◆ DIRECTIONS
Only one stretch of the records below should be repeated. It starts with the line containing "by_cases hT : M.Terminal" and goes on through the line containing "a depth-1 tree**", exactly as written.
___ EXTRACTED MATERIAL ___
import Mathlib
import Summits.ValiantsHypothesis.ValiantsHypothesis.Theorems.RigidityForcesSymmetryRankRigidMinimalReprLaplaceResidualFullSupport

/-!
# CASE 2 of the `a = 3` residual blueprint for `LaplaceOptimal 5`: the kernel of the triple-permanent map when `φ₀` vanishes
# at ONE letter (crux `RankRigidMinimalRepr`, stmt-ValiantsHypothesis-18034; frontier rung `LaplaceOptimalFive`, stmt-24813)

Companion of LEMMA Z (`…LaplaceResidualSupportLemma`, val-port-2; `…LaplaceResidualFullSupport`): there `φ₀` has FULL support and
the ten `3 × 3` permanents of `(φ₀; φ₁; φ₂)` determine the ten `2 × 2` permanents of `(φ₁; φ₂)` (they all vanish).  In CASE 2 of
val-lit-p8 g11's plan (evidence note `NOTE-p8g11-24813-a3-class-residual4.md` §v3 on stmt-24813: the slice at slot `0` is a
letter-indicator `κ·e_a`, so the dual covector `φ₀` has `φ₀(a) = 0` and, at best, full support OFF `a`) the annihilator
`Ann₂(Σ_{c≠a} y_c)` is the 2-dimensional space of matching patterns, and what the blueprint needs is control of the KERNEL
`{φ₂ : all 3 × 3 permanents of (φ₀; φ₁; φ₂) vanish}` for suitable `φ₁`:

* `pairPerm_through_eq_zero` — the pairs THROUGH `a` still vanish: `φ₁(a)φ₂(x) + φ₁(x)φ₂(a) = 0` for `x ≠ a`;
* `matching_pattern` — off `a`, complementary pairs are tied: `φ₀(d)φ₀(e)·P(b,c) = φ₀(b)φ₀(c)·P(d,e)`;
* `kernel_of_apply_ne_zero` (K1) — if `φ₁(a) ≠ 0` the kernel is a LINE: `φ₂ = κ·(−φ₁(a) e_a + Σ_{x≠a} φ₁(x) e_x)`;
* `kernel_of_two_letters` (K2a) — if `φ₁` is supported on two letters `b, c ≠ a` with `φ₀(c)φ₁(b) + φ₀(b)φ₁(c) ≠ 0` (the
  normalised pattern `(s,t,0,0)` with `s ≠ −t`), the kernel lies in the line `{φ₂ ⊆ {b,c}, P(b,c) = 0}`;
* `kernel_of_balanced` (K2b) — if `φ₁ = (φ₀(b), φ₀(c), −φ₀(d), −φ₀(e))` off `a` (normalised pattern `(1,1,−1,−1)`) and
  `φ₁(a) = 0`, the kernel is `0`.
These are the «explicit 4 × 4 ranks» of the memo's Case 2 (checked there in exact arithmetic; here in the kernel by
`linear_combination`).  Conventions verbatim those of LEMMA Z: `P(a,b) = φ₁ a φ₂ b + φ₁ b φ₂ a`,
`per₃(a,b,c) = φ₀ a·P(b,c) + φ₀ b·P(a,c) + φ₀ c·P(a,b)`; no definitions.  Seat val-lit-p3 g14 (second hand under val-port-2's cut,
val-lit desk RULING #260 (c)).

HONEST FRAMING: elementary linear algebra toward the frontier rung `LaplaceOptimalFive` (stmt-24813), which stays OPEN (as do
24814 / 18034); nothing here bears on `VP ≠ VNP`, which is NOT proved.
-/

set_option autoImplicit false
import Mathlib
import HarnessLib
import Summits.ResolutionOfSingularities.ResolutionOfSingularities.Theorems.WildQuotientsWildQuotientResolutionS1aWithinIn

/-!
# S1a — THE K-FREE FRAME: bounded strategy trees lowering `(dim Z, #top components, #components)` of the TYPED bad locus WIN

[OURS · L1 W4.5c · lead-1 g11; FINDING F12 «named kills need no agreement» / proposal v12-KF (STATUS 2026-08-28)] — NOT statements of the manuscript;
counted 0; AI-level work, weaker than expert review. Crux stmt-ResolutionOfSingularities-17941 `CyclicQuotientFourfolds`, line `s1a-logminvertex` (v11 → v12-KF
candidate). Route-independent. SEMANTICS: the TYPED bad locus `M.badLocus` only; no killability notion, no transport, no agreement.

WHY. Every obstruction found on the K side (F10 typed vs formal badness / ADD-BAD; F11 agreement across unrelated node rings; ADD-NP for the np-atlas) comes
from one design decision: K must SYNTHESISE a global principal centre from anonymous, persistent, pointwise `KillableAt` witnesses. If instead the party that
CREATES a kill NAMES it (one global `(𝒦, d)` with `IsPrincipalCentre`, verified chart by chart in its own coordinates) and the strategy executes it at once,
nothing has to be synthesised, glued, transported or tightened, and badness is never proved (only goodness: killed ⇒ good). What the frame then needs is
only a MEASURE on the typed bad locus that every completed step lowers.

* `GModel.zTop M := nTopComp Z(M)`, `GModel.zComp M := nIrrComp Z(M)`; the lexicographic order `GModel.LexLT M' M` on `(ν₁, zTop, zComp)`;
* `nTopComp_le_of_isEmbedding` — an embedding of spaces of equal finite dimension does not increase the number of top components (injection
  `T' ↦ closure (ψ '' T')`, `closure_image_mem_topComponents` p621949);
* ★ `GModel.lexLT_of_principalMove` — **a KILL MOVE LOWERS THE MEASURE**: along a move blowing up a principal centre whose support meets `Z(M)`:
  `Z(M') ≅ Z(M) ∖ supp` (`exists_isEmbedding_badLocus_principalMove` p620846) ⇒ `ν₁' ≤ ν₁`, `zTop' ≤ zTop` when `ν₁' = ν₁`, `zComp' < zComp` (p620488);
* `GModel.TreeIn P Q n M` — a strategy TREE of depth `≤ n` from `M`: at each inner node an ADMISSIBLE centre, every realised move stays in the class `P`,
  every leaf satisfies `Q`; `wins_of_treeIn`; ★★ `wins_of_reachLowerIn` — if from every non-terminal `P`-model some bounded tree reaches models of LOWER
  measure, every `P`-model WINS (lexicographic induction, pattern of `wins_of_touchOrTopOrOrbitSeq_in`);
* research def `ReachLowerIn p` (OURS CANDIDATE, asserted nowhere; binders VERBATIM those of `AuxWithinIn`): ∃ class `P ∋ initial` such that from every
  non-terminal `P`-model a bounded strategy tree inside `P` reaches models of lower `(ν₁, zTop, zComp)`; ★ `winningStrategy_of_reachLowerIn`,
  `cyclicQuotientFourfolds_of_door_of_reachLowerIn`; and NOTHING IS LOST: `treeIn_one_of_killNow` (an immediate kill is a depth-1 tree).
The second tool — «AUX move whose support contains a top component, then ≤ k immediate kills clearing the bad points over the support ⇒ lower measure» —
follows in `…S1aKillFreeAux`.
-/

set_option linter.dupNamespace false

noncomputable section

open CategoryTheory Limits AlgebraicGeometry TopologicalSpace Topology
open Literature.AlgebraicGeometry.Resolution Literature.AlgebraicGeometry.RelativeSpec
open Summit.ResolutionOfSingularities.ResolutionOfSingularities.Theorems.WildQuotientResolution.S1
open Summit.ResolutionOfSingularities.ResolutionOfSingularities.Theorems.WildQuotientResolution.S1.NodeAtlas
open Summit.ResolutionOfSingularities.ResolutionOfSingularities.Theorems.WildQuotientResolution.S1.CompCount
open Summit.ResolutionOfSingularities.ResolutionOfSingularities.Theorems.WildQuotientResolution.S1.TopComponents

namespace Summit.ResolutionOfSingularities.ResolutionOfSingularities.Theorems.WildQuotientResolution.S1

/-! ## Top components under embeddings of equal dimension -/

section Top

universe u v

variable {X : Type u} {Y : Type v} [TopologicalSpace X] [TopologicalSpace Y]

/-- **An embedding of spaces of the same finite dimension does not increase the number of top components** (`X` with finitely many irreducible
components): `T' ↦ closure (ψ '' T')` injects `topComponents Y` into `topComponents X`. [OURS · L1 W4.5c] -/
theorem nTopComp_le_of_isEmbedding {ψ : Y → X} (hψ : IsEmbedding ψ) {k : ℕ} (hX : topologicalKrullDim X = k) (hY : topologicalKrullDim Y = k)
    (hfin : (irreducibleComponents X).Finite) : TopCount.nTopComp Y ≤ TopCount.nTopComp X := by
  let Φ : Set Y → Set X := fun T' => closure (ψ '' T')
  have hmaps : Set.MapsTo Φ (TopCount.topComponents Y) (TopCount.topComponents X) := by
    intro T' hT'
    have hdT' : topologicalKrullDim ↥T' = k := hT'.2.trans hY
    obtain ⟨hmem, hdim⟩ := TopCount.closure_image_mem_topComponents hψ hX.le hT'.1 hdT'
    exact ⟨hmem, hdim.trans hX.symm⟩
  have hinj : Set.InjOn Φ (TopCount.topComponents Y) := by
    intro T₁ h₁ T₂ h₂ h12
    have e1 := TopCount.image_eq_closure_inter_range hψ (isClosed_of_mem_irreducibleComponents _ h₁.1)
    have e2 := TopCount.image_eq_closure_inter_range hψ (isClosed_of_mem_irreducibleComponents _ h₂.1)
    have himg : ψ '' T₁ = ψ '' T₂ := by rw [e1, e2]; exact congrArg (· ∩ Set.range ψ) h12
    exact (Set.image_eq_image hψ.injective).mp himg
  exact Set.ncard_le_ncard_of_injOn Φ hmaps hinj (hfin.subset (TopCount.topComponents_subset X))

end Top

namespace GameFrame.GModel

variable {p : ℕ} {X' X₁ : Scheme.{0}} {q : X' ⟶ X₁} {G : Type} [Group G] {ρ : G →* Aut X'} {g₀ : G}

/-! ## The measure `(ν₁, zTop, zComp)` on the typed bad locus -/

/-- Number of top-dimensional irreducible components of the bad locus. [OURS · L1 W4.5c · v12-KF] -/
def zTop (M : GModel p q G ρ g₀) : ℕ := TopCount.nTopComp ↥M.badLocus

/-- Number of irreducible components of the bad locus. [OURS · L1 W4.5c · v12-KF] -/
def zComp (M : GModel p q G ρ g₀) : ℕ := nIrrComp ↥M.badLocus

/-- **The lexicographic order on `(ν₁, zTop, zComp)`.** [OURS · L1 W4.5c · v12-KF] -/
def LexLT (M' M : GModel p q G ρ g₀) : Prop :=
  M'.nu1 < M.nu1 ∨ (M'.nu1 = M.nu1 ∧ (M'.zTop < M.zTop ∨ (M'.zTop = M.zTop ∧ M'.zComp < M.zComp)))

/-- ★ **A KILL MOVE LOWERS THE MEASURE**: a move along a principal centre whose support meets the bad locus satisfies `LexLT M' M`
(Noetherian base, compact model). [OURS · L1 W4.5c · v12-KF] -/
theorem lexLT_of_principalMove [Finite G] (hp : p.Prime) (hG : ∀ g : G, g ∈ Subgroup.zpowers g₀) (M M' : GModel p q G ρ g₀)
    (hB : M.HasNoetherianBase) [CompactSpace M.V] {n : ℕ} (hnu : M.nu1 < n) (𝒦 : ReesFiltration M.V) (d : ℕ)
    (hkill : IsPrincipalCentre p M.act g₀ 𝒦 d) (htouch : (M.badLocus ∩ ((𝒦.ideal d).support : Set M.V)).Nonempty) (hmv : M.IsMoveOf M' 𝒦 d) :
    LexLT M' M := by
  have hfin := M.finite_irreducibleComponents_badLocus
  have hcomp : M'.zComp < M.zComp := nIrrComp_badLocus_principalMove_lt hp hG M M' 𝒦 d hkill hB hfin htouch hmv
  obtain ⟨π', hbl, -, hr, hcomm⟩ := hmv
  obtain ⟨R₀, _, _, s, _, hs⟩ := hB
  obtain ⟨φ, hφ, -, -⟩ := exists_isEmbedding_badLocus_principalMove hp hG M M' 𝒦 d hkill π' hbl hr hcomm s hs
  have hle : M'.nu1 ≤ M.nu1 := hφ.isInducing.topologicalKrullDim_le
  rcases hle.lt_or_eq with hlt | heq
  · exact Or.inl hlt
  refine Or.inr ⟨heq, ?_⟩
  -- the bad locus downstairs is non-empty, so `ν₁` is a natural number
  have hbot : M.nu1 ≠ ⊥ := by
    obtain ⟨v, hv, -⟩ := htouch
    intro hbot
    rw [nu1, topologicalKrullDim, Order.krullDim_eq_bot_iff] at hbot
    exact hbot.elim ⟨closure {(⟨v, hv⟩ : ↥M.badLocus)}, isIrreducible_singleton.closure, isClosed_closure⟩
  obtain ⟨k, hk⟩ := exists_nat_eq_of_ne_bot_of_lt hbot hnu
  have htop : M'.zTop ≤ M.zTop := nTopComp_le_of_isEmbedding hφ hk (heq.trans hk) hfin
  rcases htop.lt_or_eq with h | h
  · exact Or.inl h
  · exact Or.inr ⟨h, hcomp⟩

/-! ## Strategy trees and the winning induction -/

/-- **Strategy tree of depth `≤ n` from `M` inside the class `P` with leaves in `Q`**: either `M` is already a leaf (`Q M`), or an ADMISSIBLE centre is
chosen at `M` and every realised move lies in `P` and carries a tree of depth `≤ n − 1`. [OURS · L1 W4.5c · v12-KF] -/
def TreeIn (P Q : GModel p q G ρ g₀ → Prop) : ℕ → GModel p q G ρ g₀ → Prop
  | 0, M => Q M
  | n + 1, M => Q M ∨ ∃ (𝒦 : ReesFiltration M.V) (d : ℕ), IsAdmissibleCentre p M.act g₀ 𝒦 d ∧
      ∀ M' : GModel p q G ρ g₀, M.IsMoveOf M' 𝒦 d → P M' ∧ TreeIn P Q n M'

/-- Deeper trees contain shallower ones. -/
theorem TreeIn.mono {P Q : GModel p q G ρ g₀ → Prop} : ∀ {n m : ℕ} (M : GModel p q G ρ g₀), n ≤ m → TreeIn P Q n M → TreeIn P Q m M
  | 0, 0, _, _, h => h
  | 0, _ + 1, _, _, h => Or.inl h
  | _ + 1, 0, _, hnm, _ => absurd hnm (Nat.not_succ_le_zero _)
  | n + 1, m + 1, M, hnm, h => by
      rcases h with h | ⟨𝒦, d, hadm, hmv⟩
      · exact Or.inl h
      · exact Or.inr ⟨𝒦, d, hadm, fun M' hm => ⟨(hmv M' hm).1, TreeIn.mono M' (Nat.succ_le_succ_iff.mp hnm) (hmv M' hm).2⟩⟩

/-- **A tree whose leaves win makes its root win.** [OURS · L1 W4.5c · v12-KF] -/
theorem wins_of_treeIn {P Q : GModel p q G ρ g₀ → Prop} (hQ : ∀ N : GModel p q G ρ g₀, P N → Q N → Wins p q G ρ g₀ N) :
    ∀ (n : ℕ) (M : GModel p q G ρ g₀), P M → TreeIn P Q n M → Wins p q G ρ g₀ M
  | 0, M, hPM, h => hQ M hPM h
  | n + 1, M, hPM, h => by
      rcases h with h | ⟨𝒦, d, hadm, hmv⟩
      · exact hQ M hPM h
      · exact Wins.of_moves 𝒦 d hadm fun M' hm => wins_of_treeIn hQ n M' (hmv M' hm).1 (hmv M' hm).2

/-- ★★ **BOUNDED TREES REACHING LOWER MEASURE WIN.** If from every non-terminal model of the class `P` some bounded strategy tree inside `P` reaches
models of lexicographically lower `(ν₁, zTop, zComp)`, then every `P`-model (with `ν₁` finite) wins. [OURS · L1 W4.5c · v12-KF] -/
theorem wins_of_reachLowerIn (P : GModel p q G ρ g₀ → Prop) (hnu : ∀ M : GModel p q G ρ g₀, P M → ∃ n : ℕ, M.nu1 < n)
    (H : ∀ M : GModel p q G ρ g₀, P M → ¬ M.Terminal → ∃ n : ℕ, TreeIn P (fun N => LexLT N M) n M)
    (M₀ : GModel p q G ρ g₀) (hP₀ : P M₀) : Wins p q G ρ g₀ M₀ := by
  obtain ⟨n₀, hn₀⟩ := hnu M₀ hP₀
  suffices main : ∀ (a : ℕ) (M : GModel p q G ρ g₀), P M → M.nu1 < a → Wins p q G ρ g₀ M from main n₀ M₀ hP₀ hn₀
  intro a
  induction a using Nat.strong_induction_on with
  | _ a iha =>
    have drop : ∀ M N : GModel p q G ρ g₀, P N → M.nu1 < a → N.nu1 < M.nu1 → Wins p q G ρ g₀ N := fun M N hPN ha hj => by
      cases a with
      | zero => exact absurd (withBot_eq_bot_of_lt_zero ha ▸ hj) not_lt_bot
      | succ a' => exact iha a' (Nat.lt_succ_self a') N hPN (lt_of_lt_of_le hj (withBot_le_of_lt_succ ha))
    -- inner induction on `zTop`, then on `zComp`
    have level : ∀ (b c : ℕ) (M : GModel p q G ρ g₀), P M → M.nu1 < a → M.zTop < b → M.zComp < c → Wins p q G ρ g₀ M := by
      intro b
      induction b with
      | zero => exact fun c M _ _ hb _ => absurd hb (Nat.not_lt_zero _)
      | succ b ihb =>
        intro c
        induction c with
        | zero => exact fun M _ _ _ hc => absurd hc (Nat.not_lt_zero _)
        | succ c ihc =>
          intro M hPM ha hb hc
          by_cases hT : M.Terminal
          · exact Wins.terminal M hT
          obtain ⟨n, htree⟩ := H M hPM hT
          refine wins_of_treeIn (fun N hPN hlex => ?_) n M hPM htree
          rcases hlex with hlt | ⟨heq, hlt | ⟨heq', hlt'⟩⟩
          · exact drop M N hPN ha hlt
          · exact ihb (N.zComp + 1) N hPN (heq ▸ ha) (lt_of_lt_of_le hlt (Nat.lt_succ_iff.mp hb)) (Nat.lt_succ_self _)
          · exact ihc N hPN (heq ▸ ha) (heq' ▸ hb) (lt_of_lt_of_le hlt' (Nat.lt_succ_iff.mp hc))
    intro M hPM ha
    exact level (M.zTop + 1) (M.zComp + 1) M hPM ha (Nat.lt_succ_self _) (Nat.lt_succ_self _)

/-- **An immediate KILL is a depth-1 tree** reaching lower measure: a principal centre meeting `Z(M)` all of whose moves stay in `P`.
[OURS · L1 W4.5c · v12-KF] -/
theorem treeIn_one_of_killNow [Finite G] (hp : p.Prime) (hG : ∀ g : G, g ∈ Subgroup.zpowers g₀) {P : GModel p q G ρ g₀ → Prop}
    (M : GModel p q G ρ g₀) (hB : M.HasNoetherianBase) [CompactSpace M.V] {n : ℕ} (hnu : M.nu1 < n)
    (𝒦 : ReesFiltration M.V) (d : ℕ) (hkill : IsPrincipalCentre p M.act g₀ 𝒦 d)
    (htouch : (M.badLocus ∩ ((𝒦.ideal d).support : Set M.V)).Nonempty) (hP : ∀ M' : GModel p q G ρ g₀, M.IsMoveOf M' 𝒦 d → P M') :
    TreeIn P (fun N => LexLT N M) 1 M :=
  Or.inr ⟨𝒦, d, isAdmissibleCentre_of_isPrincipalCentre hkill, fun M' hm =>
    ⟨hP M' hm, lexLT_of_principalMove hp hG M M' hB hnu 𝒦 d hkill htouch hm⟩⟩

end GameFrame.GModel

/-! ## The research statement and the skeleton-v12-KF derivations -/

/-- **`ReachLowerIn p`** (OURS CANDIDATE research statement, asserted nowhere; binders VERBATIM those of `AuxWithinIn`): for every datum of the crux there is
a class `P` of models containing the initial model such that from every non-terminal `P`-model some BOUNDED STRATEGY TREE inside `P` reaches models of
lexicographically lower `(ν₁, zTop, zComp)` = (dimension, number of top components, number of components of the TYPED bad locus). Tools: an immediate
kill is such a tree (`treeIn_one_of_killNow`); «aux move containing a top component, then immediate kills clearing its exceptional bad points» is one
(`…S1aKillFreeAux`). [OURS · L1 W4.5c · v12-KF] -/
def ReachLowerIn (p : ℕ) : Prop :=
  ∀ (k : Type) [Field k] [CharP k p] [PerfectField k] (X' X₁ : Scheme.{0})
    (f : X₁ ⟶ Spec (.of k)) (q : X' ⟶ X₁) (G : Type) [Group G] [Finite G]
    (ρ : G →* Aut X'), Nat.card G = p → IsSeparated f → LocallyOfFiniteType f → QuasiCompact f →
    IsIntegral X₁ → ∀ [IsIntegral X'], Scheme.IsRegular X' → IsFinite q → Function.Surjective q.base →
    (∃ U : X₁.Opens, Dense (U : Set X₁) ∧ Etale (q ∣_ U)) →
    ∀ (hq : ∀ g : G, (ρ g).hom ≫ q = q),
    (∀ x y : X', q.base x = q.base y → ∃ g : G, (ρ g).hom.base x = y) →
    topologicalKrullDim X₁ ≤ 4 → Function.Injective ρ →
    ∀ (g₀ : G), (∀ g : G, g ∈ Subgroup.zpowers g₀) → ∀ [IsLocallyNoetherian X']
      (h₀ : NodeAtlas p (⟨ρ, hq⟩ : ActionOver q G) g₀),
      ∃ P : GameFrame.GModel p q G ρ g₀ → Prop,
        P (GameFrame.GModel.initial hq h₀) ∧
        ∀ M : GameFrame.GModel p q G ρ g₀, P M → ¬ M.Terminal →
          ∃ n : ℕ, GameFrame.GModel.TreeIn P (fun N => GameFrame.GModel.LexLT N M) n M

/-- ★ **`ReachLowerIn p ⇒ WinningStrategy p`.** [OURS · L1 W4.5c · v12-KF] -/
theorem winningStrategy_of_reachLowerIn {p : ℕ} (h : ReachLowerIn p) : FrameWins.WinningStrategy p := by
  intro k _ _ _ X' X₁ f q G _ _ ρ hG hfs hfft hfqc hX₁ _ hreg hqfin hqs hqet hq horb hdim hinj g₀ hg₀ _ h₀
  haveI := hfft
  haveI := hfqc
  haveI := hqfin
  obtain ⟨P, hP₀, H⟩ := h k X' X₁ f q G ρ hG hfs hfft hfqc hX₁ hreg hqfin hqs hqet hq horb hdim hinj g₀ hg₀ h₀
  exact GameFrame.GModel.wins_of_reachLowerIn P (fun M _ => GameFrame.GModel.exists_nat_nu1_lt_of_datum f M) H _ hP₀

/-- **Door + `ReachLowerIn` ⇒ the sub-crux `CyclicQuotientFourfolds`** (skeleton v12-KF composition pattern). [OURS · L1 W4.5c · v12-KF] -/
theorem cyclicQuotientFourfolds_of_door_of_reachLowerIn (hD : FrameWins.DoorStatement) (h : ∀ p : ℕ, p.Prime → ReachLowerIn p) :
    Summit.ResolutionOfSingularities.ResolutionOfSingularities.Theses.WildQuotients.CyclicQuotientFourfolds :=
  FrameWins.cyclicQuotientFourfolds_of_door_of_wins hD fun p hp _ => winningStrategy_of_reachLowerIn (h p hp)

end Summit.ResolutionOfSingularities.ResolutionOfSingularities.Theorems.WildQuotientResolution.S1

end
___
◆ EXERCISE SOLUTION
          by_cases hT : M.Terminal
          · exact Wins.terminal M hT
          obtain ⟨n, htree⟩ := H M hPM hT
          refine wins_of_treeIn (fun N hPN hlex => ?_) n M hPM htree
          rcases hlex with hlt | ⟨heq, hlt | ⟨heq', hlt'⟩⟩
          · exact drop M N hPN ha hlt
          · exact ihb (N.zComp + 1) N hPN (heq ▸ ha) (lt_of_lt_of_le hlt (Nat.lt_succ_iff.mp hb)) (Nat.lt_succ_self _)
          · exact ihc N hPN (heq ▸ ha) (heq' ▸ hb) (lt_of_lt_of_le hlt' (Nat.lt_succ_iff.mp hc))
    intro M hPM ha
    exact level (M.zTop + 1) (M.zComp + 1) M hPM ha (Nat.lt_succ_self _) (Nat.lt_succ_self _)

/-- **An immediate KILL is a depth-1 tree** reaching lower measure: a principal centre meeting `Z(M)` all of whose moves stay in `P`.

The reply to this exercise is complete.